Pea’s mother has been struck by tragedy twice in quick succession, having recently lost a baby and her husband. Burdened by grief and isolated from the village, she has retreated into herself. So, left to their own devices, Pea and her little sister run wild in the meadows. This is where they meet Claude, who Pea believes is at least a friend, and possibly a potential new papa. The relationship that develops between them is a cornerstone of the novel. On the one hand it’s an unusual relationship, which from an adult point of view can look rather sinister. But on the other hand, Claude is giving Pea what we, as readers, want to give her – company, food, shelter and kindness. The song that pulled me back to this relationship again and again is Cat Power’s cover of  I Found a Reason.

There is something magical and ethereal about this simple song. I hooked onto the sense of being believed in, of hope and of being saved by someone.  What struck me when I saw the cover for The Night Rainbow that Bloomsbury had designed was that they had somehow picked up on this image I had of Pea running, running, running. (See also the book trailer for another representation of this) and the piano music they chose (independently) to represent the book. A perfect synergy with my intention for the novel.
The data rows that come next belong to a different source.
/-! ## §3 `θ` is onto `ℂ_F` up to powers of `p` -/

omit [Fact (¬ IsUnit (p : integerC F))] [IsAdicComplete (Ideal.span {(p : integerC F)}) (integerC F)] in
/-- Principal units of `ℂ_F` are closed under powers, with `log(uⁿ) = n·log(u)` as `HasSum` identities.
[cite: NeukirchANT1999, Ch. II (5.4)] -/
theorem hasSum_log_pow_completedAlgClosure (hp : valuation F p < 1) {u : CompletedAlgClosure F} (hu : ‖1 - u‖ < 1)
    {a : CompletedAlgClosure F} (ha : HasSum (fun n : ℕ => -((1 - u) ^ (n + 1)) / (n + 1 : CompletedAlgClosure F)) a) (m : ℕ) :
    ‖1 - u ^ m‖ < 1 ∧ HasSum (fun n : ℕ => -((1 - u ^ m) ^ (n + 1)) / (n + 1 : CompletedAlgClosure F)) ((m : CompletedAlgClosure F) * a) := by
  induction m with
  | zero =>
    refine ⟨by rw [pow_zero, sub_self, norm_zero]; exact one_pos, ?_⟩
    rw [Nat.cast_zero, zero_mul, pow_zero]
    convert hasSum_zero with n
    rw [sub_self, zero_pow (Nat.succ_ne_zero n), neg_zero, zero_div]
  | succ m ih =>
    obtain ⟨hm, hsum⟩ := ih
    have hu1 : ‖u‖ ≤ 1 := by
      have e : u = 1 + -(1 - u) := by ring
      rw [e]
      exact (IsUltrametricDist.norm_add_le_max _ _).trans (max_le (by rw [norm_one]) (by rw [norm_neg]; exact hu.le))
    refine ⟨?_, ?_⟩
    · have e : (1 : CompletedAlgClosure F) - u ^ (m + 1) = (1 - u ^ m) + u ^ m * (1 - u) := by ring
      rw [e]
      refine (IsUltrametricDist.norm_add_le_max _ _).trans_lt (max_lt hm ?_)
      rw [norm_mul, norm_pow]
      exact (mul_le_of_le_one_left (norm_nonneg _) (pow_le_one₀ (norm_nonneg _) hu1)).trans_lt hu
    · have h := CompletedAlgClosure.hasSum_log_mul hp hm hu hsum ha
      rw [← pow_succ] at h
      convert h using 1
      push_cast; ring

omit [Fact (¬ IsUnit (p : integerC F))] [IsAdicComplete (Ideal.span {(p : integerC F)}) (integerC F)] in
/-- **The `p^M`-power trick**: for a principal unit `u` of `ℂ_F`, `‖1 − u^{p^M}‖ ≤ ‖p‖` for some `M` (IUT `exists_norm_one_sub_pow_le` through the
rescaled norm of `PadicCompletedAlgClosure`). [cite: NeukirchANT1999, Ch. II (5.5)] -/
theorem exists_norm_one_sub_pow_prime_pow_le_completedAlgClosure (hp : valuation F p < 1) {u : CompletedAlgClosure F} (hu : ‖1 - u‖ < 1) :
    ∃ M : ℕ, ‖1 - u ^ p ^ M‖ ≤ ‖(p : CompletedAlgClosure F)‖ := by
  let u' : PadicCompletedAlgClosure F p hp := (PadicCompletedAlgClosure.toC hp).symm u
  have hu' : ‖1 - u'‖ < 1 := by
    rw [PadicCompletedAlgClosure.norm_lt_one_iff, map_sub, map_one, RingEquiv.apply_symm_apply]; exact hu
  haveI : CharZero (CompletedAlgClosure F) := charZero_of_injective_algebraMap (algebraMap F (CompletedAlgClosure F)).injective
  have hp0 : 0 < ‖(p : PadicCompletedAlgClosure F p hp)‖ :=
    norm_pos_iff.2 (Nat.cast_ne_zero.2 (Fact.out : p.Prime).ne_zero)
  obtain ⟨M, hM⟩ := exists_norm_one_sub_pow_le p (PadicCompletedAlgClosure F p hp) hu' hp0
  refine ⟨M, ?_⟩
  have h1 := (PadicCompletedAlgClosure.norm_le_iff hp hp0.le (1 - u' ^ p ^ M)).1 hM
  rw [map_sub, map_one, map_pow, RingEquiv.apply_symm_apply] at h1
  refine h1.trans (le_of_eq ?_)
  rw [PadicCompletedAlgClosure.norm_rpow_normExponent, map_natCast]

/-- ★★ **`θ` maps the logarithms onto `ℂ_F` up to `p`-powers**: for `k ≥ 1` and every `c ∈ ℂ_F` there are `N`, `x ∈ 𝒪_{ℂ_F}♭` with
`[x] − 1 ∈ (p, ξ)` and a logarithm `L` of `[x]` modulo `Fil^k` with `θ(L) = p^N · c` (`log` is onto a ball of `ℂ_F`, `♯` is onto
`𝒪_{ℂ_F}`, `‖1 − u^{p^M}‖ ≤ ‖p‖` for `M ≫ 0`, and `θ(log[x]) = log_p(x♯)`). This is `θ(X) = ℂ_F` of the fundamental exact sequence,
generatorwise. [cite: FontaineOuyang2022, §6.1] [cite: FontaineAsterisque223III, Exp. II §1.5.4] -/
theorem exists_isLogModFil_thetaBdR_eq_pow_mul (hp : valuation F p < 1) {k : ℕ} (hk : 1 ≤ k) (c : CompletedAlgClosure F) :
    ∃ (N : ℕ) (x : PreTilt (integerC F) p) (L : BDeRhamPlus (integerC F) p),
      (teichmuller p x : Ainf (p := p) F) - 1 ∈ Ideal.span {(p : Ainf (p := p) F), xi} ∧
      IsLogModFil k ((teichmuller p x : Ainf (p := p) F) - 1) L ∧ thetaBdR L = (p : CompletedAlgClosure F) ^ N * c := by
  haveI : CharZero (CompletedAlgClosure F) := charZero_of_injective_algebraMap (algebraMap F (CompletedAlgClosure F)).injective
  obtain ⟨r, hr, hlog⟩ := CompletedAlgClosure.exists_hasSum_log_eq_of_norm_le (F := F) hp
  -- scale `c` into the ball of radius `r`
  have hc1 : 0 < ‖c‖ + 1 := by positivity
  obtain ⟨N₁, hN₁⟩ := exists_pow_lt_of_lt_one (div_pos hr hc1) (norm_natCast_C_lt_one' (F := F) (p := p))
  have hz : ‖(p : CompletedAlgClosure F) ^ N₁ * c‖ ≤ r := by
    rw [norm_mul, norm_pow]
    have h2 : ‖(p : CompletedAlgClosure F)‖ ^ N₁ * ‖c‖ ≤ ‖(p : CompletedAlgClosure F)‖ ^ N₁ * (‖c‖ + 1) :=
      mul_le_mul_of_nonneg_left (by linarith) (pow_nonneg (norm_nonneg _) _)
    refine h2.trans ?_
    have h3 := mul_lt_mul_of_pos_right hN₁ hc1
    rw [div_mul_cancel₀ _ hc1.ne'] at h3
    exact h3.le
  obtain ⟨u, hu, hsum⟩ := hlog _ hz
  -- the `p^M`-power trick: `v = u^{p^M}` has `‖1 − v‖ ≤ ‖p‖`, `log v = p^M log u`
  obtain ⟨M, hM⟩ := exists_norm_one_sub_pow_prime_pow_le_completedAlgClosure hp hu
  obtain ⟨hv, hsumv⟩ := hasSum_log_pow_completedAlgClosure hp hu hsum (p ^ M)
  -- `v = x♯`
  have hv1 : ‖u ^ p ^ M‖ ≤ 1 := by
    have e : u ^ p ^ M = 1 + -(1 - u ^ p ^ M) := by ring
    rw [e]
    exact (IsUltrametricDist.norm_add_le_max _ _).trans (max_le (by rw [norm_one]) (by rw [norm_neg]; exact hv.le))
  obtain ⟨x, hx⟩ := CompletedAlgClosure.exists_untilt_coe_eq (F := F) (p := p) hv1
  have hmem : (teichmuller p x : Ainf (p := p) F) - 1 ∈ Ideal.span {(p : Ainf (p := p) F), xi} := by
    rw [teichmuller_sub_one_mem_span_p_xi_iff, hx, ← norm_neg, neg_sub]; exact hM
  obtain ⟨L, hL⟩ := exists_isLogModFil hmem k
  refine ⟨M + N₁, x, L, hmem, hL, ?_⟩
  have h1 : (1 : Ainf (p := p) F) + ((teichmuller p x : Ainf (p := p) F) - 1) = teichmuller p x := by ring
  have hθ := hL.hasSum_thetaBdR hp hk hmem
  rw [h1, thetaBdR_ainfToBdR_teichmuller, hx] at hθ
  rw [hθ.unique hsumv, Nat.cast_pow, pow_add, mul_assoc]

end GaloisContinuity

end Literature.NumberTheory.PAdicHodge

end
The-Night-Rainbow-frontMaman

As Pea busies herself trying to take on the role of the adult in her family, her mother is sinking deeper and deeper into desperation. Heavily pregnant, apparently alienated somehow from her own parents and in danger of losing her farmhouse home now that her French husband is dead, Maman is struggling badly. I had to be so careful when writing this character because I wanted readers not to condemn her for being neglectful, but to sympathise with her plight. Her song was Amy Hit the Atmosphere by Counting Crows. I found her desperation in this song, but also a great evocation of that powerful need we have for our mothers, for someone to care for us.

Love

Pea is reminded, towards the end of her story, of a moment between her mother and father dancing. The song they dance to is Je t’aimais, je t’aime et je t’aimerai by Francis Cabrel.
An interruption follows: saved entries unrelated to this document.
omit [DecidableEq n] in
/-- Cauchy–Schwarz for the Hermitian dot product: `|v̄ · w| ≤ √(Σ|v x|²) √(Σ|w x|²)`. [folklore] -/
private theorem norm_star_dotProduct_le (v w : n → ℂ) :
    ‖star v ⬝ᵥ w‖ ≤ Real.sqrt (∑ x, ‖v x‖ ^ 2) * Real.sqrt (∑ x, ‖w x‖ ^ 2) := by
  calc ‖star v ⬝ᵥ w‖ = ‖∑ x, star (v x) * w x‖ := rfl
    _ ≤ ∑ x, ‖star (v x) * w x‖ := norm_sum_le _ _
    _ = ∑ x, ‖v x‖ * ‖w x‖ := Finset.sum_congr rfl fun x _ => by rw [norm_mul, norm_star]
    _ ≤ Real.sqrt (∑ x, ‖v x‖ ^ 2) * Real.sqrt (∑ x, ‖w x‖ ^ 2) :=
        Real.sum_mul_le_sqrt_mul_sqrt _ _ _

/-- The chosen orthonormal eigenvectors have `Σ |v x|² = 1`. [folklore] -/
private theorem sum_norm_sq_eigenvectorBasis {H : Matrix n n ℂ} (hH : H.IsHermitian) (i : n) :
    ∑ y, ‖(⇑(hH.eigenvectorBasis i) : n → ℂ) y‖ ^ 2 = 1 := by
  have h1 : ‖hH.eigenvectorBasis i‖ = 1 := hH.eigenvectorBasis.orthonormal.1 i
  have h2 := EuclideanSpace.norm_sq_eq (hH.eigenvectorBasis i)
  rw [h1, one_pow] at h2
  exact h2.symm

/-- **Every eigenvalue is at most the Frobenius norm**: for a Hermitian `H` and any index `i`,
`λᵢ² ≤ Σ_{x,y} |H x y|²` (Cauchy–Schwarz on `H v = λᵢ v` for the unit eigenvector `v`).
[cite: HornJohnson2013, Thm 5.6.9 (p0438) with the Frobenius matrix norm of §5.6 Example (p0433)] -/
theorem sq_eigenvalue_le_frobSq {H : Matrix n n ℂ} (hH : H.IsHermitian) (i : n) :
    hH.eigenvalues i ^ 2 ≤ ∑ x, ∑ y, ‖H x y‖ ^ 2 := by
  classical
  set v : n → ℂ := ⇑(hH.eigenvectorBasis i) with hv
  have hHv : H *ᵥ v = (hH.eigenvalues i : ℂ) • v := by
    have := hH.mulVec_eigenvectorBasis i
    simpa [hv] using this
  -- `Σ |v y|² = 1`
  have hnorm1 : ∑ y, ‖v y‖ ^ 2 = 1 := by
    simpa [hv] using sum_norm_sq_eigenvectorBasis hH i
  -- `λᵢ² = Σ_x |(H v) x|²`
  have hlhs : hH.eigenvalues i ^ 2 = ∑ x, ‖(H *ᵥ v) x‖ ^ 2 := by
    rw [hHv]
    simp only [Pi.smul_apply, smul_eq_mul, norm_mul, mul_pow, Complex.norm_real,
      Real.norm_eq_abs, sq_abs]
    rw [← Finset.mul_sum, hnorm1, mul_one]
  rw [hlhs]
  -- Cauchy–Schwarz row by row
  refine Finset.sum_le_sum fun x _ => ?_
  have hrow : ‖(H *ᵥ v) x‖ ≤ ∑ y, ‖H x y‖ * ‖v y‖ := by
    rw [Matrix.mulVec, dotProduct]
    exact (norm_sum_le _ _).trans (le_of_eq (Finset.sum_congr rfl fun y _ => norm_mul _ _))
  have hcs : (∑ y, ‖H x y‖ * ‖v y‖) ^ 2 ≤ (∑ y, ‖H x y‖ ^ 2) * ∑ y, ‖v y‖ ^ 2 :=
    Finset.sum_mul_sq_le_sq_mul_sq _ _ _
  rw [hnorm1, mul_one] at hcs
  calc ‖(H *ᵥ v) x‖ ^ 2 ≤ (∑ y, ‖H x y‖ * ‖v y‖) ^ 2 :=
        pow_le_pow_left₀ (norm_nonneg _) hrow 2
    _ ≤ ∑ y, ‖H x y‖ ^ 2 := hcs
/-- **THE ROAD-B INSTANCE `T₁₁ / 5`.** For every field `k` of characteristic `5`, the origin of the hypersurface
`X = Spec k[x,y,z,w]/(z² + (y²+x³)³ + x¹¹ + w⁷)` is point-fixable: there are finitely many elements `c` of `𝒪_{X,0}` generating an
`𝔪`-primary ideal such that every local ring of the blow-up `Bl_{(c)} 𝒪_{X,0}` over the closed point is a domain satisfying the
Cohen–Macaulay + Frobenius-closed-parameter-ideals clause of the crux (`PFix₅`, the `h0` shape of the specimen doors). Proof = the road-B
frame on the kernel-checked toric certificate at `p = 5` (87 charts). [OURS; folklore glue] -/
theorem t11_originPointFixable_char5 (k : Type) [Field k] [CharP k 5] (Gs : Fin 1 → MvPolynomial (Fin 4) k)
    (hG : Gs 0 = X 2 ^ 2 + (X 1 ^ 2 + X 0 ^ 3) ^ 3 + X 0 ^ 11 + X 3 ^ 7) :
    ∀ b : Spec (.of (MvPolynomial (Fin 4) k ⧸ Ideal.span (Set.range Gs))),
      b.asIdeal = Ideal.span (Set.range fun j : Fin 4 => Ideal.Quotient.mk (Ideal.span (Set.range Gs)) (X j)) →
      ∃ (nc : ℕ) (c : Fin nc → (Spec (.of (MvPolynomial (Fin 4) k ⧸ Ideal.span (Set.range Gs)))).presheaf.stalk b),
        Ideal.span (Set.range c) ≠ ⊥ ∧ (Ideal.span (Set.range c)).radical =
          IsLocalRing.maximalIdeal ((Spec (.of (MvPolynomial (Fin 4) k ⧸ Ideal.span (Set.range Gs)))).presheaf.stalk b) ∧
        ∀ (j : Fin nc) (𝔔 : PrimeSpectrum (Literature.AlgebraicGeometry.Resolution.blowupAlgebra (Ideal.span (Set.range c)) (c j))),
          𝔔.asIdeal.comap (algebraMap ((Spec (.of (MvPolynomial (Fin 4) k ⧸ Ideal.span (Set.range Gs)))).presheaf.stalk b)
            (Literature.AlgebraicGeometry.Resolution.blowupAlgebra (Ideal.span (Set.range c)) (c j))) =
            IsLocalRing.maximalIdeal ((Spec (.of (MvPolynomial (Fin 4) k ⧸ Ideal.span (Set.range Gs)))).presheaf.stalk b) →
          IsDomain (Localization.AtPrime 𝔔.asIdeal) ∧ ∀ dd : ℕ, ringKrullDim (Localization.AtPrime 𝔔.asIdeal) = dd →
            ∀ s : Fin dd → Localization.AtPrime 𝔔.asIdeal, (Ideal.span (Set.range s)).radical.IsMaximal →
              RingTheory.Sequence.IsWeaklyRegular (Localization.AtPrime 𝔔.asIdeal) (List.ofFn s) ∧
              ∀ y : Localization.AtPrime 𝔔.asIdeal, (∃ e : ℕ, y ^ 5 ^ e ∈ Ideal.span
                ((fun z : Localization.AtPrime 𝔔.asIdeal => z ^ 5 ^ e) '' (Ideal.span (Set.range s) : Set (Localization.AtPrime 𝔔.asIdeal)))) →
                y ∈ Ideal.span (Set.range s) := by
  haveI : Fact (Nat.Prime 5) := ⟨by norm_num⟩
  -- `Gs = ![T₁₁]` (a `Fin 1`-vector is determined by its value at `0`), then substitute
  have e : Gs = ![X 2 ^ 2 + (X 1 ^ 2 + X 0 ^ 3) ^ 3 + X 0 ^ 11 + X 3 ^ 7] := by
    funext l
    fin_cases l
    exact hG
  subst e
  have hpr := T11HypersurfacePrime.t11_prime_and_X_ne_zero k
    (![X 2 ^ 2 + (X 1 ^ 2 + X 0 ^ 3) ^ 3 + X 0 ^ 11 + X 3 ^ 7] : Fin 1 → MvPolynomial (Fin 4) k) rfl
  have hf0 : constantCoeff (X 2 ^ 2 + (X 1 ^ 2 + X 0 ^ 3) ^ 3 + X 0 ^ 11 + X 3 ^ 7 : MvPolynomial (Fin 4) k) = 0 := by
    simp [constantCoeff_X]
  exact RoadBFrame.originPointFixable_of_cells 5 k 4 87 T11Char7Fan.ht T11Char7Fan.A T11Char7Fan.hAJ T11Char7Fan.hprim
    T11Char7Fan.m (T11Char7Fan.hcov k) T11Char7Fan.V T11Char7Fan.hV T11Char7Fan.a T11Char7Fan.haA T11Char7Fan.hgen T11Char7Fan.hge
    (X 2 ^ 2 + (X 1 ^ 2 + X 0 ^ 3) ^ 3 + X 0 ^ 11 + X 3 ^ 7) hf0 hpr.1 hpr.2 T11Char7Poly.G T11Char7Fan.d (T11Char7Poly.hθF₀ k)
    T11Char7Fan.hunit (T11Char7Fan.hzero k _) (T11Char5Poly.hg0 k) (T11Char5Poly.hX k) T11Char7Poly.SS T11Char7Poly.hSScov
    (cells_all k)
This song is in French, and I’ve not found a translation of the lyrics on the web that I’m completely happy with, but here’s one example.

This song was important to me because in amongst its many beautiful images, it captures the naivety of childhood, the messiness and the regrets of adulthood and amongst all that the essence of enduring, abiding love, that I wanted for my characters. Ultimately isn’t it what we all want for our children and for ourselves?
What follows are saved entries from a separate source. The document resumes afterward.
import Summits.QuantumFields.YangMills.Theorems.BalabanLadderNTMirrorHankelConvex
import Summits.QuantumFields.YangMills.Theorems.BalabanLadderNTMarkovMirrorFloor
import HarnessLib

/-!
# Crux `NT` (stmt-QuantumFields-19353): the mirror-Hankel layer in the route's letters (`torusE`, `cfgReflect`,
# `latticeConnectedCorr`)

Helper file (`--supports stmt-QuantumFields-19353`) of the fleet lead prover of crux `NT` (unit `ym-spine-19353-p1`,
g10), hypothesis-free; last of the series `…NTMirrorHankelShift` / `…NTMirrorHankel` / `…NTMirrorHankelConvex`.
Those files work on the torus `GaugeConfig 4 (2L+1) G` with `DependsOn`-slabs; the consumers of clause (i) — the
seam's (MF) floor `X ≤ Cov_T(Ṽ_v∘Θ₀, Ṽ_v)` (`MarkovMirror*`, `ConjugateResponse*`), `LowerBounds` through
`MarkovMirrorChiral.Q2 = Cov_T(Wᴿ∘Θ₀, Ṽ)`, and the IR leg's `GapInUnits` — speak of CYLINDER observables
`W : LGConfig 4 G → ℝ` of `ℤ⁴` read through the periodic lift, the `ℤ⁴` time reflection `Θ₀ = cfgReflect`, the
translations `configShift`, and `torusE` / `latticeConnectedCorr`.  The dictionary and the transcription:

* `timeShift_torusLift` — the torus translate of a lifted observable is the lift of the `ℤ⁴`-translate
  (`τ_{n e₀} W = W ∘ configShift (−n e₀)`); `dependsOn_slab_of_window` — a cylinder whose links are based at times in
  `[0, T−1]` lifts to an observable of the slab `0 ≤ t ≤ T` of every torus of side `2L+1 ≥ T+1`;
* **`mirrorSeq_torusLift`** — the mirror sequence of the lift IS the route's connected correlator:
  `q_{W∘lift}(n) = latticeConnectedCorr r.ρ β (2L+1) (W∘Θ₀) W n = Cov_T(W∘Θ₀, τ_{n e₀} W)`, and
  `latticeConnectedCorr_eq_torusCov` writes the same in `torusE` letters;
* `torusMirrorCov_pair` — `Cov_T((τ_s W)∘Θ₀, τ_t W) = Cov_T(W∘Θ₀, τ_{s+t} W)`: in particular the (MF) form of an
  observable carried at times `≥ s` is the entry `2s` of the mirror sequence of the same observable moved down to the
  mirror (`torusMirrorCov_self_eq`);
* **`latticeConnectedCorr_mirror_nonneg`**, **`latticeConnectedCorr_mirror_logConvex`** — for every compact `G`, every
  lattice representation `r`, every `β ≥ 0`, every odd torus `2L+1 ≥ 3`, every bounded measurable cylinder `W` with
  links based at times in `[0, T−1]`: `n ↦ Cov_T(W∘Θ₀, τ_{n e₀} W)` is `≥ 0` for `2T + n ≤ 2L` and log-convex,
  `C(n+1)² ≤ C(n) C(n+2)`, for `2T + n + 2 ≤ 2L`;
* **`latticeConnectedCorr_mirrorFloor_propagates`** — a floor `X ≤ Cov_T(W∘Θ₀, τ_u W)` at ONE lag `u` forces
  `X ^ U ≤ (K²)^{U−u} · Cov_T(W∘Θ₀, τ_U W) ^ u` at every lag `U ≥ u` with `2T + U ≤ 2L` (`|W| ≤ K`);
* **`mul_mul_le_log_of_mirrorFloor_of_clustering`** — if moreover `Cov_T(W∘Θ₀, τ_U W) ≤ C e^{−μ U}` (the shape of
  `GapInUnits`' clustering bound for the pair `(W∘Θ₀, W)` at rate `μ = c₁ a(β)`), then
  `μ · u · U ≤ U · log(K²/X) + u · log(C/K²)`.

Located reading for the crux (owner's / LEAD's pen; nothing registered): with `W = Ṽ_v` moved to the mirror, `u = 2δ/a(β)`
(`δ` = physical distance of `supp v` from the reflection plane), `K ≍ ‖v‖₁ a(β)⁻⁴`, a β-UNIFORM (MF)/clause-(i) floor
`X` and the IR leg's clustering at physical mass `m = μ/a(β)` can coexist on large tori only if
`2δ·m ≤ 8 log(1/a(β)) + log(C_v/X) + o(1)` — the two-point floor currency pins the correlation length from below only
logarithmically in the unit (the «finer units die by clustering» half of NT's two-sided pin, as a theorem schema).

Refs: K. Osterwalder, E. Seiler, Ann. Phys. 110 (1978) 440, §2; J. Glimm, A. Jaffe, *Quantum Physics* (1987) §6.1;
sibling in species letters: `FiniteSusceptibilityWeakCoupling.MirrorLogConvex` (p-landed for stmt-QuantumFields-9442;
reflected copy in the shifted slot, gauge-invariant species), whose `mirrorCorr_fold` relates the two conventions.
-/

set_option autoImplicit false

noncomputable section

open MeasureTheory Finset
open Literature.MathematicalPhysics.QuantumFieldTheory Literature.MathematicalPhysics.QuantumLattice
open Literature.Probability.LatticeModels
open Literature.MathematicalPhysics.QuantumFieldTheory.WilsonRP
open Literature.MathematicalPhysics.QuantumFieldTheory.WilsonNegRP
open Summit.QuantumFields.YangMills.Cruxes.OSLegsFromFemtoAndGap.DlrCollarTransfer
open Summit.QuantumFields.YangMills.Cruxes.NT.MarkovMirror (dependsOn_comp_torusLift)

namespace Summit.QuantumFields.YangMills.Cruxes.NT.MirrorHankel

variable (G : Type) [Group G] [TopologicalSpace G] [IsTopologicalGroup G] [CompactSpace G]
  [MeasurableSpace G] [BorelSpace G] (r : LatticeRep G)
Claire King works and writes in southern France – where she lives in a shabby stone house in the middle of nowhere with her husband and their two young daughters. Her first novel – The Night Rainbow – is now out from Bloomsbury. Find her at her website and on Twitter @ckingwriter

GIVEAWAY Claire is excited to give away a print copy of The Night Rainbow to a commenter here. Bonus entries if you share on Facebook, Twitter, Google + and elsewhere (one entry per medium). Don’t forget to come here and tell me in the comments where you’ve shared it as I might not know!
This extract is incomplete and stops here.